What is most original in it, however, is his outrageous and exuberant
pictorial sense, his (aesthetically) revolutionary attempt to create a
poetic-political cinema by means of audacious, violent editing and
visual effects, far in advance of anything the commercial cinema has
to offer and surpassing many of the most potent achievements of the
international avant-garde.  Bertolucci's camerawork and montage are
entirely unorthodox, yet infused with a lyrical fluidity and depth of
feeling untypical for a contemporary of Godard, Robbe-Grillet, and
Resnais.  The often handheld camera is in continuous, unexpected
motion, and subjective zoom or tracking shots heighten the feeling of
immediacy. This authenticity and "hot" involvement is further mag-
nified by editing that fuses brief, disparate closeups -- unmatched
in conventional continuity or scale -- into staccato sequences (with
large, rapidly moving shapes creating tension within the frame);
introduces sudden cuts from longshots to closeups, accompanied by
vivid camera movements with or against subject motion in the frame;
leaves action incomplete, or continues it in direct cuts that include tem-
poral or spatial lapses; repeates significant acts from slightly different
viewpoints; and scrambles time withing seemingly realistic sequences.

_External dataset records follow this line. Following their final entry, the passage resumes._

import Literature.Topology.FourManifolds.SliceDiscExteriorMeridian
import Literature.Topology.FourManifolds.OpenTraceSimplyConnected
import Literature.Topology.FourManifolds.ZeroSurgeryHomotopyBallSliceConstruction
import Literature.Topology.FourManifolds.SliceDiscEndCollarFactsProofs
import Literature.Topology.FourManifolds.DehnSurgeryCompactProofs
import Literature.AlgebraicTopology.SingularHomology.HurewiczProofs
import HarnessLib

/-!
# Manolescu–Piccirillo's `X = X(K') ∪_Y V`, glued explicitly: `π₁(X) = 1` and `H₁` of the collar

Topic `Literature/Topology/FourManifolds`; fact item `provefact-Literature.Topology.FourManifolds.Knot.M-9195998579`
for the named fact `Literature.Topology.FourManifolds.Knot.ManolescuPiccirillo2023_lemma33_sphere_core`
(`ZeroSurgeryHomotopyBallSliceProofs.lean`): Manolescu–Piccirillo (2023), proof of Lemma 3.3 for `W = S⁴` minus
Whitehead's theorem — knots `K, K'` with a common `0`-surgery `Y`, `K` smoothly slice ⇒ a closed smooth simply
connected `X` with `H₂(X; ℤ) = 0` in which `K'` bounds a smooth proper disc off a ball.

`ZeroSurgeryHomotopyBallSliceProofs.lean` reduced that fact to three named facts in *general complement form*
(`CONSTR`, `PI1`, `H2`: for every closed `X` carrying a ball, a proper disc and an open embedding of `B̊⁴ ∖ Δ`
onto their complement). The two topological ones are much stronger than what the printed proof uses (they need
the `2`-handle structure around `e(𝔻⁴) ∪ f(𝔻²)` to be *recognised* inside an abstract `X`). This file and its
sequel `ZeroSurgeryHomotopyBallSliceCore.lean` instead follow the source literally: they glue the EXPLICIT open
trace of `K'` (`OpenTrace.lean`, `OpenTraceCollar.lean`: `T = TubeNbhd.OpenTrace ν'`, `0`-handle chart `inl`,
core disc `coreDisc`, collar `Y × ℝ ≅ T ∖ C`) to the open exterior `V = B̊⁴ ∖ Δ` of a conical slice disc of `K`
with its framed conical tube (`D : ConicalDiscTube K`, collar `Y × ℝ ≅ V ∖ K₀`, `SliceDiscEndCollar.lean`) along
the two collars (`SmoothGlueData.ofCollars`, `ZeroSurgeryHomotopyBallSliceConstruction.lean`), and compute `π₁`
and `H₂` of the glued space from this structure. Here:

* `MPGlue.glueData` — the gluing datum `X = T ∪_{Y × ℝ} V`; `t2Space_glued`, `compactSpace_glued`,
  `secondCountableTopology_glued` (closed manifold), `isSliceDiscIn_glued` (`K'` bounds the core disc off the
  `0`-handle in `X`).
* **`MPGlue.simplyConnectedSpace_glued`: `π₁(X) = 1`.** `X = inl(T) ∪ inr(V)` with path connected overlap
  `≅ Y × ℝ`; loops in `inl(T)` die because the open trace is simply connected
  (`TubeNbhd.simplyConnectedSpace_openTrace`, `OpenTraceSimplyConnected.lean`); loops in `inr(V)` die by
  Kervaire's lemma for the slice-disc exterior (`ConicalDiscTube.homotopic_refl_map_of_meridian`,
  `SliceDiscExteriorMeridian.lean`: `π₁(B̊⁴ ∖ Δ)` is normally generated by the meridian of `Δ`), since `inr`
  sends that meridian into the collar, i.e. into the simply connected `inl(T)`; Hatcher's Lemma 1.15
  (`Path.Homotopic.refl_of_isOpen_cover_two`) assembles. (MP: "`π₁(X) = π₁(V)/⟨[φ(μ_K')]⟩` … Since `π₁(V)` is
  normally generated by `π₁(∂V)`, we have that `π₁(X) = 1`.")
* Tools for the `H₂` computation: Mayer–Vietoris criteria for Mathlib's singular homology from the proved
  exactness facts (`isZero_singularHomology_of_cover_of_mono`, `map_inter_right_surjective_of_isZero`),
  `H₁(S × (ℂ ∖ 0); ℤ) = ℤ · h(slice winding loop)` for simply connected `S`
  (`exists_eq_zsmul_loopClass_sliceWindingLoop`: Hurewicz onto + `π₁` generated by the winding loop), and the
  identification `homeomorphOfRangeEq` of an embedded model with a sub-subspace.
* **`MPGlue.exists_eq_zsmul_loopClass_handleMeridianE`: `H₁` of the collar `V ∖ K₀ ≅ Y × ℝ` is cyclic,
  generated by the meridian `μ_P` of the core disc of the `2`-handle** (Mayer–Vietoris in the punctured open
  trace `T° = (open 2-handle) ∪ (T ∖ C)`, which is simply connected, `TubeNbhd.isSimplyConnected_compl_image_closedBall`,
  so `H₁(T°) = 0`); hence `h(μ_Δ) = n • h(μ_P)` in `H₁(V)` (`exists_loopClass_meridian_eq_zsmul`) and, the
  meridian `μ_Δ` of the slice disc having infinite order in `H₁(B̊⁴ ∖ Δ)`
  (`ConicalDiscTube.smul_loopClass_meridian_injective`), **`μ_P` has infinite order in `H₁(V; ℤ)`**
  (`smul_loopClass_handleMeridianV_injective`). This is the homological content of "`∂V ≅ S³₀(K)`,
  `H₁(∂V) → H₁(V)` is injective" used by the source's "routine" homology computation, obtained here without
  identifying `Y`.

## References

* C. Manolescu, L. Piccirillo, *From zero surgeries to candidates for exotic definite 4-manifolds*,
  J. Lond. Math. Soc. (2) 108 (2023), §3.2, Lemma 3.3 and its proof, Def. 3.4 (arXiv:2102.04391: Lemma 3.5,
  Def. 3.6). [ManolescuPiccirillo2023]
* A. Hatcher, *Algebraic Topology*, CUP (2002), Lemma 1.15, Thm. 1.20, §2.2 pp. 149–150, Thm. 2A.1. [HatcherAT2002]

## Design notes

* Everything is stated for the data the final assembly has in hand: `ν : Knot.TubularNbhd K'` with a surgery
  presentation `hG' : ν.toTubeNbhd.IsSurgeryWith jA' jB'` of `Y`, and `D : ConicalDiscTube K` with
  `hG : D.tube.IsSurgeryWith jA jB`; `Y : Type` (universe `0`, as in the fact).
* Homology is Mathlib's (`Literature.AlgebraicTopology.SingularHomology.singularHomology`), the model in which the
  Hurewicz class `loopClass`, Mayer–Vietoris (`mayerVietoris.exact₁/₂/₃_holds`) and excision are proved.
* No declaration in this file uses `sorry`; no named facts are introduced; no local notation.
-/


noncomputable section

open Set Metric Function Filter unitInterval OpenPartialHomeomorph
open scoped Topology Manifold ContDiff Real

namespace Literature.Topology.FourManifolds


/-! ## Tools: Mayer–Vietoris criteria, cyclicity of `H₁` of a punctured-plane bundle, transport -/

section Tools

open CategoryTheory Limits Literature.AlgebraicTopology.SingularHomology
  Literature.AlgebraicTopology.FundamentalGroup.PuncturedPlane

universe u v

variable (R : Type v) [CommRing R] (M : Type v) [AddCommGroup M] [Module R M]

section MV

variable {A : Type u} [TopologicalSpace A] (U W : Set A)

/-- **Mayer–Vietoris, vanishing criterion** (Mathlib's singular homology; Hatcher (2002), §2.2 p. 149):
for a cover `A = U ∪ W` by sets with covering interiors, if `Hₙ₊₁(U) = Hₙ₊₁(W) = 0` and
`Hₙ(U ∩ W) → Hₙ(U)` is injective then `Hₙ₊₁(A) = 0` — the connecting map `δ` is injective (its kernel is
the image of `0`) and `δ` followed by the injective component of `φ` is `0`. The trunk has this for
the concrete model (`isZero_csingularHomology_union_of_mono`); here from the proved Mathlib-model
exactness `mayerVietoris.exact₂_holds`, `δ_comp_φ`. [cite: HatcherAT2002, §2.2 p. 149] -/
theorem isZero_singularHomology_of_cover_of_mono (hcov : interior U ∪ interior W = univ) (n : ℕ)
    (hU : IsZero (singularHomology R M U (n + 1))) (hW : IsZero (singularHomology R M W (n + 1)))
    (hm : Mono (singularHomology.map R M (subsetInclusion (inter_subset_left : U ∩ W ⊆ U)) n)) :
    IsZero (singularHomology R M A (n + 1)) := by
  have hexc := relativeSingularHomology.isIso_map_of_interior_union_interior_holds R M A
  have hψ : mayerVietoris.ψ R M U W (n + 1) = 0 := by
    refine biprod.hom_ext' _ _ ?_ ?_
    · rw [mayerVietoris.ψ, biprod.inl_desc, comp_zero]
      exact hU.eq_of_src _ _
    · rw [mayerVietoris.ψ, biprod.inr_desc, comp_zero]
      exact hW.eq_of_src _ _
  haveI : Mono (mayerVietoris.δ R M U W hexc hcov n) :=
    (mayerVietoris.exact₂_holds R M U W hexc hcov n).mono_g hψ
  have hδ0 : mayerVietoris.δ R M U W hexc hcov n = 0 := by
    haveI := hm
    refine zero_of_comp_mono (singularHomology.map R M (subsetInclusion (inter_subset_left : U ∩ W ⊆ U)) n) ?_
    have h : mayerVietoris.φ R M U W n ≫ biprod.fst =
        singularHomology.map R M (subsetInclusion (inter_subset_left : U ∩ W ⊆ U)) n := by
      rw [mayerVietoris.φ, biprod.lift_fst]
    rw [← h, ← Category.assoc, mayerVietoris.δ_comp_φ, zero_comp]
  exact IsZero.of_mono_eq_zero _ hδ0

/-- **Mayer–Vietoris, surjectivity at `Hₙ(U) ⊕ Hₙ(W)`**: if `Hₙ(A) = 0` then `Hₙ(U ∩ W) → Hₙ(W)` is
surjective (`mayerVietoris.exact₁_holds`; Hatcher (2002), §2.2 p. 149). [cite: HatcherAT2002, §2.2 p. 149] -/
theorem map_inter_right_surjective_of_isZero (hcov : interior U ∪ interior W = univ) (n : ℕ)
    (hA : IsZero (singularHomology R M A n)) :
    Function.Surjective (singularHomology.map R M (subsetInclusion (inter_subset_right : U ∩ W ⊆ W)) n) := by
  have hex := mayerVietoris.exact₁_holds R M U W hcov n
  have hψ : mayerVietoris.ψ R M U W n = 0 := hA.eq_of_tgt _ _
  haveI : Epi (mayerVietoris.φ R M U W n) := hex.epi_f hψ
  have hsurj := (ModuleCat.epi_iff_surjective (mayerVietoris.φ R M U W n)).1 inferInstance
  intro y
  obtain ⟨x, hx⟩ := hsurj ((biprod.inr : _ ⟶ singularHomology R M U n ⊞ singularHomology R M W n) (-y))
  refine ⟨x, ?_⟩
  have h := congrArg (biprod.snd : singularHomology R M U n ⊞ singularHomology R M W n ⟶ _) hx
  rw [mayerVietoris.φ, biprod_snd_lift_apply, ← ModuleCat.comp_apply, biprod.inr_snd,
    ModuleCat.id_apply] at h
  exact neg_injective h
end Literature.AlgebraicGeometry.HodgeTheory

end
import Literature.IUT.HodgeArakelov.ThetaEvaluationModelEvPointed
import Literature.IUT.HodgeArakelov.ThetaEvaluationModelEvRetractionTop

/-!
# [IUTchII] Cor 1.12 (ii) at the model — the topological side conditions of the retractions replaced by
# "`D_{μ_-}` is compact and `ε(D_{μ_-})` has finite index" (proof companion)

Proof-only companion (abc-iut cell, D-0067 wave 4, seat abc-iut-w4-d043 gen 2; L6-lead ruling §F v1.18c (1); SUBDAG
`plan/L6/SUBDAG-IUTchII-Cor-112.md` row Cor-112.ii.r13; node **IUTchII:Cor1.12(ii)**) to `ThetaEvaluationModelEvPointed.lean`
(`EtaleLevels.cor112_ii_model`, p420795) and `ThetaEvaluationModelEvRetractionTop.lean` (`hlift_of_isCompact`,
`hemb_of_isCompact`). No definitions. S. Mochizuki, *Inter-universal Teichmüller theory II*, Cor. 1.12 (ii) p. 57, Rmk. 1.4.1
(ii) p. 28; *Semi-graphs of anabelioids* §6 p. 71 [cite: MochizukiSemiAnbd2006, §6 p.71] ("`D_x` always surjects onto an open
subgroup of `G_K`"; compactness of `D_x`). Claim key `Mochizuki2012` (DISPUTED); nothing here takes a side on [IUTchIII]
Cor. 3.12.

PROVED: **`EtaleLevels.cor112_ii_model_of_isCompact`** — `cor112_ii_model` with `hlift`/`hemb` replaced by `hDc : IsCompact D_{μ_-}`,
`[(D_{μ_-}.map ε).FiniteIndex]`, `[T2Space G_{ℚ_p}]`. Residual inputs otherwise unchanged (Rmk. 1.4.1 (ii) data of
`pointedInversionOfPair`, `hDq`, `hα`/`hβ`, `hfix`, `hμ` = GAP G-w4d043-1, the Prop. 2.2 (ii) translates). Typed ≠ discharged.
-/

noncomputable section

namespace Literature.IUT.HodgeArakelov

open Literature.AnabelianGeometry.EtaleTheta Literature.AnabelianGeometry.SemiGraphs CohomologySystemOfContH1
open scoped Literature.AnabelianGeometry.EtaleTheta

namespace EtaleLevels

variable {p : ℕ} [Fact p.Prime] {D : Literature.AnabelianGeometry.EtaleTheta.ThetaSetting p}
  {E : D.EtaleThetaData} {l : ℕ} (C : E.DoubleUnderline l)

variable (hC : D.Compat) (hS : D.Sec2Hyps)
  (hl : l.Prime) (hp2 : p ≠ 2) (hpl : p ≠ l) (hζ : ∃ ζ : D.K, IsPrimitiveRoot ζ (4 * l))
  (mods : ∀ M : ℕ+, D.CyclotomeMod l M)
  (f : contCocycles D.toTheta D.DeltaTheta C.GtpYdduu) (hf : f ∈ C.rootCocycles hC)
  (hmods : ∀ (M M' : ℕ+) (h : (M : ℕ) ∣ (M' : ℕ)) (x : D.lDeltaTheta l),
    MuN.red p M M' h ((mods M').red x) = (mods M).red x)
  (h15 : Literature.AnabelianGeometry.EtaleTheta.ThetaSetting.Prop15iii E hC) (L : C.CuspLabels)
  (hZ : ∀ M : ℕ+, Nonempty (ModelCyclotomes.lDeltaQuot (C.rigidData (mods M) hC hS h15 L) ≃*
    Literature.IUT.HodgeTheaters.ZHat))
  (hcharY : EtaleThetaDataOfSetting.PiYddCharacteristic C)
  (hlim : Function.Bijective (rigidLimHom C hC hS hl hp2 hpl hζ mods f hf hmods h15 L hZ))
  (Env : EnvOfGroup (setting C hC hS hl hp2 hpl hζ mods f hf)
    (modelSystem C hC hS hl hp2 hpl hζ mods f hf hmods h15 L hZ).PiX)
  -- the model pointed inversion (abc-iut-w5-d072's `pointedInversionOfPair`): its named print inputs
  (α : (EtaleThetaDataOfSetting.Pi C) ≃ₜ* (EtaleThetaDataOfSetting.Pi C))
  (hover : ∀ x : EtaleThetaDataOfSetting.Pi C, Env.recon.projG (Env.isoX (α x)) = Env.recon.projG (Env.isoX x))
  (δ : EtaleThetaDataOfSetting.Pi C) (hδ : Env.recon.projG (Env.isoX δ) = 1)
  (hαα : ∀ x : EtaleThetaDataOfSetting.Pi C, α (α x) = δ * x * δ⁻¹)
  (γ : EtaleThetaDataOfSetting.Pi C) (hγ : C.toLZ γ = Multiplicative.ofAdd 1)
  (hαγ : C.toLZ (α γ) = Multiplicative.ofAdd (-1))
  (huniq : ∀ κ : (EtaleThetaDataOfSetting.Pi C) ≃ₜ* (EtaleThetaDataOfSetting.Pi C),
    (∀ x, Env.recon.projG (Env.isoX (κ x)) = Env.recon.projG (Env.isoX x)) →
    (∃ δ' : EtaleThetaDataOfSetting.Pi C, Env.recon.projG (Env.isoX δ') = 1 ∧ ∀ x, κ (κ x) = δ' * x * δ'⁻¹) →
    (¬ ∃ δ' : EtaleThetaDataOfSetting.Pi C, Env.recon.projG (Env.isoX δ') = 1 ∧ ∀ x, κ x = δ' * x * δ'⁻¹) →
      ∃ δ' : EtaleThetaDataOfSetting.Pi C, Env.recon.projG (Env.isoX δ') = 1 ∧ ∀ x, κ x = δ' * α x * δ'⁻¹)
  (Dmu : Subgroup (EtaleThetaDataOfSetting.Pi C)) (hDmu : Dmu ≤ EtaleThetaDataOfSetting.PiYdd C)
  (hfixD : ∃ δ' : ↥(EtaleThetaDataOfSetting.PiYdd C), Env.recon.projG (Env.isoX (δ' : EtaleThetaDataOfSetting.Pi C)) = 1 ∧
    ∀ (d : EtaleThetaDataOfSetting.Pi C) (hd : d ∈ Dmu), ((EtaleThetaDataOfSetting.iotaYddOfAut C hcharY α ⟨d, hDmu hd⟩ :
      EtaleThetaDataOfSetting.PiYdd C) : EtaleThetaDataOfSetting.Pi C) ∈
        Dmu.map (MulAut.conj ((δ' : EtaleThetaDataOfSetting.PiYdd C) : EtaleThetaDataOfSetting.Pi C)).toMonoidHom)
  (etaStd : (EtaleThetaDataOfSetting.coh C).H1 ⊤) (hmem : etaStd ∈ EtaleThetaDataOfSetting.orbitOne C hC)
  (hstd : (2 * (setting C hC hS hl hp2 hpl hζ mods f hf).l) • EtaleThetaDataOfSetting.resDmuOf C Dmu hDmu etaStd = 0)
  -- the coefficient half of the pair and its printed properties
  (β : D.GtpTheta ≃ₜ* D.GtpTheta)
  (hφ : ∀ g, β (EtaleThetaDataOfSetting.phi C g) = EtaleThetaDataOfSetting.phi C (α g))
  (hAβ : ∀ a : D.GtpTheta, a ∈ D.lDeltaTheta l ↔ β a ∈ D.lDeltaTheta l)
  (hH : ∀ x, x ∈ EtaleThetaDataOfSetting.PiYdd C ↔ α x ∈ EtaleThetaDataOfSetting.PiYdd C)
  -- decomposition-group facts, constants
  (hDq : ∀ d ∈ Dmu, EtaleThetaDataOfSetting.aug C d = 1 → d = 1)
  (hDc : IsCompact (Dmu : Set (EtaleThetaDataOfSetting.Pi C)))
  (cU : CyclotomeCoefficients (EtaleThetaDataOfSetting.phi C) (D.lDeltaTheta l) (PadicAlgCl p)ˣ)
  (Uu : Subgroup (PadicAlgCl p)ˣ)

/-- **[IUTchII] Cor. 1.12 (ii) at the model, for the MODEL POINTED INVERSION, with the decomposition group COMPACT** (the binders `hlift`/`hemb` of `cor112_ii_model` DISCHARGED by `hlift_of_isCompact`/`hemb_of_isCompact` from: `D_{μ_-}` compact — [SemiAnbd] §6, the cell's `TemperedCurve.isCompact_decomp_of_isTempered` — `ε(D_{μ_-})` of finite index in `G_{ℚ_p}` — "surjects onto an open subgroup of `G_K`" — and `G_{ℚ_p}` Hausdorff, an instance binder). Original statement: Over `Π := Π^tp_{X̲̲}` with REAL continuous
cohomology of `(l·Δ_Θ)`, abc-iut-w4-d030's `θ_env`-data, abc-iut-w5-d072's RELATIVE pointed inversion `pointedInversionOfPair`
(its `ι = α`, `D_{μ_-} = Dmu`, `η_std = etaStd`, `resDmu` the genuine restriction), the theta-evaluation datum
`EtaleLevels.thetaEvaluation` (inflation section of the canonical retractions of `ε`, constants `ℚ̄_pˣ ⊇ U` through `ε`, `iotaLim :=
pairRhoLim (α, β)`): the typed `Cor112_ii` HOLDS, given exactly the NAMED print inputs listed in the section variables and binders
(Rmk. 1.4.1 (ii) data; `D ∩ Δ = 1` & the topological facts on `D_{μ_-}`; `α` over `G_k`, `β` trivial on `(l·Δ_Θ)`; the cyclotome
fixed-point fact `hfix`; Kummer theory of MLF `hμ`; the Prop. 2.2 (ii) translate inputs `τ`/`hτ`/`hdesc`/`hrev`/`hfree` on `H¹`).
Discharged in the kernel: `hD₁`/`hD₂` (inflation section), `hι` (the pair fixes Kummer classes of constants), `hθ₀` (translates +
`PointedInversion.standard`), `hres` (genuine `resDmuOf`), `hN`/`hq`/`hψA`/`hαA` (structure of `ε`).
[claim: Mochizuki2012, status: disputed] (IUTchII §1 Cor 1.12 (ii), kurims pp.56-58) -/
theorem cor112_ii_model_of_isCompact [T2Space (GQp p)] [(Dmu.map (EtaleThetaDataOfSetting.aug C)).FiniteIndex]
    (hα : ∀ x, EtaleThetaDataOfSetting.aug C (α x) = EtaleThetaDataOfSetting.aug C x)
    (hβ : ∀ a : D.GtpTheta, a ∈ D.lDeltaTheta l → β a = a)
    (hfix : ∀ K' : Subgroup (EtaleThetaDataOfSetting.Pi C), K'.FiniteIndex →
      ∀ a : D.lDeltaTheta l, (∀ n : EtaleThetaDataOfSetting.Pi C, n ∈ EtaleThetaDataOfSetting.PiYdd C ⊓ K' →
        MulAut.conjNormal (EtaleThetaDataOfSetting.phi C n) a = a) → a = 1)
    (hμ : ∀ y : h1Lim (EtaleThetaDataOfSetting.phi C) (D.lDeltaTheta l) Dmu ⊥, IsOfFinAddOrder y →
      y ∈ (thetaEvaluation C hC hS hl hp2 hpl hζ mods f hf hmods h15 L hZ hcharY hlim Env
        (EtaleThetaDataOfSetting.pointedInversionOfPair C hC hS hcharY (setting C hC hS hl hp2 hpl hζ mods f hf)
          (ContinuousMulEquiv.refl _) rfl Env α hover δ hδ hαα γ hγ hαγ huniq Dmu hDmu hfixD etaStd hmem hstd)
        (LevelRetraction.ofAugmentation (EtaleThetaDataOfSetting.phi C) (D.lDeltaTheta l)
          (EtaleThetaDataOfSetting.aug C) Dmu hDq (EtaleThetaDataOfSetting.PiYdd C)
          (EtaleThetaDataOfSetting.continuous_aug C) (aug_ker_acts_trivially C)
          (hlift_of_isCompact (EtaleThetaDataOfSetting.aug C) Dmu (EtaleThetaDataOfSetting.continuous_aug C) hDc)
          (hemb_of_isCompact (EtaleThetaDataOfSetting.aug C) Dmu (EtaleThetaDataOfSetting.continuous_aug C) hDc hDq))
        cU (EtaleThetaDataOfSetting.isOpen_stabilizer_units C) (EtaleThetaDataOfSetting.finiteIndex_stabilizer_units C)
        Uu (EtaleThetaDataOfSetting.pairRhoLim C α β hφ hAβ hH)).MxTM)
    (τ : ℤ → (EtaleThetaDataOfSetting.coh C).H1 ⊤) (hτ : τ 0 = etaStd)
    (hdesc : ∀ o ∈ EtaleThetaDataOfSetting.orbitOne C hC,
      ∃ (n : ℤ) (c' : (EtaleThetaDataOfSetting.coh C).H1 ⊤), 2 • c' = 0 ∧ o = τ n + c')
    (hrev : ∀ n : ℤ, IsOfFinAddOrder (EtaleThetaDataOfSetting.pairRho C α β hφ hAβ hH (τ n) - τ (-n)))
    (hfree : ∀ m n : ℤ, IsOfFinAddOrder (τ m - τ n) → m = n) :
    Literature.IUT.HodgeArakelov.Cor112_ii
      (thetaEvaluation C hC hS hl hp2 hpl hζ mods f hf hmods h15 L hZ hcharY hlim Env
        (EtaleThetaDataOfSetting.pointedInversionOfPair C hC hS hcharY (setting C hC hS hl hp2 hpl hζ mods f hf)
          (ContinuousMulEquiv.refl _) rfl Env α hover δ hδ hαα γ hγ hαγ huniq Dmu hDmu hfixD etaStd hmem hstd)
        (LevelRetraction.ofAugmentation (EtaleThetaDataOfSetting.phi C) (D.lDeltaTheta l)
          (EtaleThetaDataOfSetting.aug C) Dmu hDq (EtaleThetaDataOfSetting.PiYdd C)
          (EtaleThetaDataOfSetting.continuous_aug C) (aug_ker_acts_trivially C)
          (hlift_of_isCompact (EtaleThetaDataOfSetting.aug C) Dmu (EtaleThetaDataOfSetting.continuous_aug C) hDc)
          (hemb_of_isCompact (EtaleThetaDataOfSetting.aug C) Dmu (EtaleThetaDataOfSetting.continuous_aug C) hDc hDq))
        cU (EtaleThetaDataOfSetting.isOpen_stabilizer_units C) (EtaleThetaDataOfSetting.finiteIndex_stabilizer_units C)
        Uu (EtaleThetaDataOfSetting.pairRhoLim C α β hφ hAβ hH)) :=
  cor112_ii_model C hC hS hl hp2 hpl hζ mods f hf hmods h15 L hZ hcharY hlim Env α hover δ hδ hαα γ hγ hαγ huniq Dmu
    hDmu hfixD etaStd hmem hstd β hφ hAβ hH hDq _ _ cU Uu hα hβ hfix hμ τ hτ hdesc hrev hfree

end EtaleLevels

end Literature.IUT.HodgeArakelov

______________________________________________

BEFORE THE REVOLUTION
(PRIMA DELLA RIVOLUZIONE)
(Bernardo Bertolucci, Italy, 1964)   (F)
During a discussion of his political doubts, the
young bourgeois attempting to be a revolutionist
symbolically walks in an opposite direction from
a group of Communist marchers.  Bertolucci's
entire work is permeated by an unresolved
tension between a luxuriant aestheticism
and an attempt at radical cinema.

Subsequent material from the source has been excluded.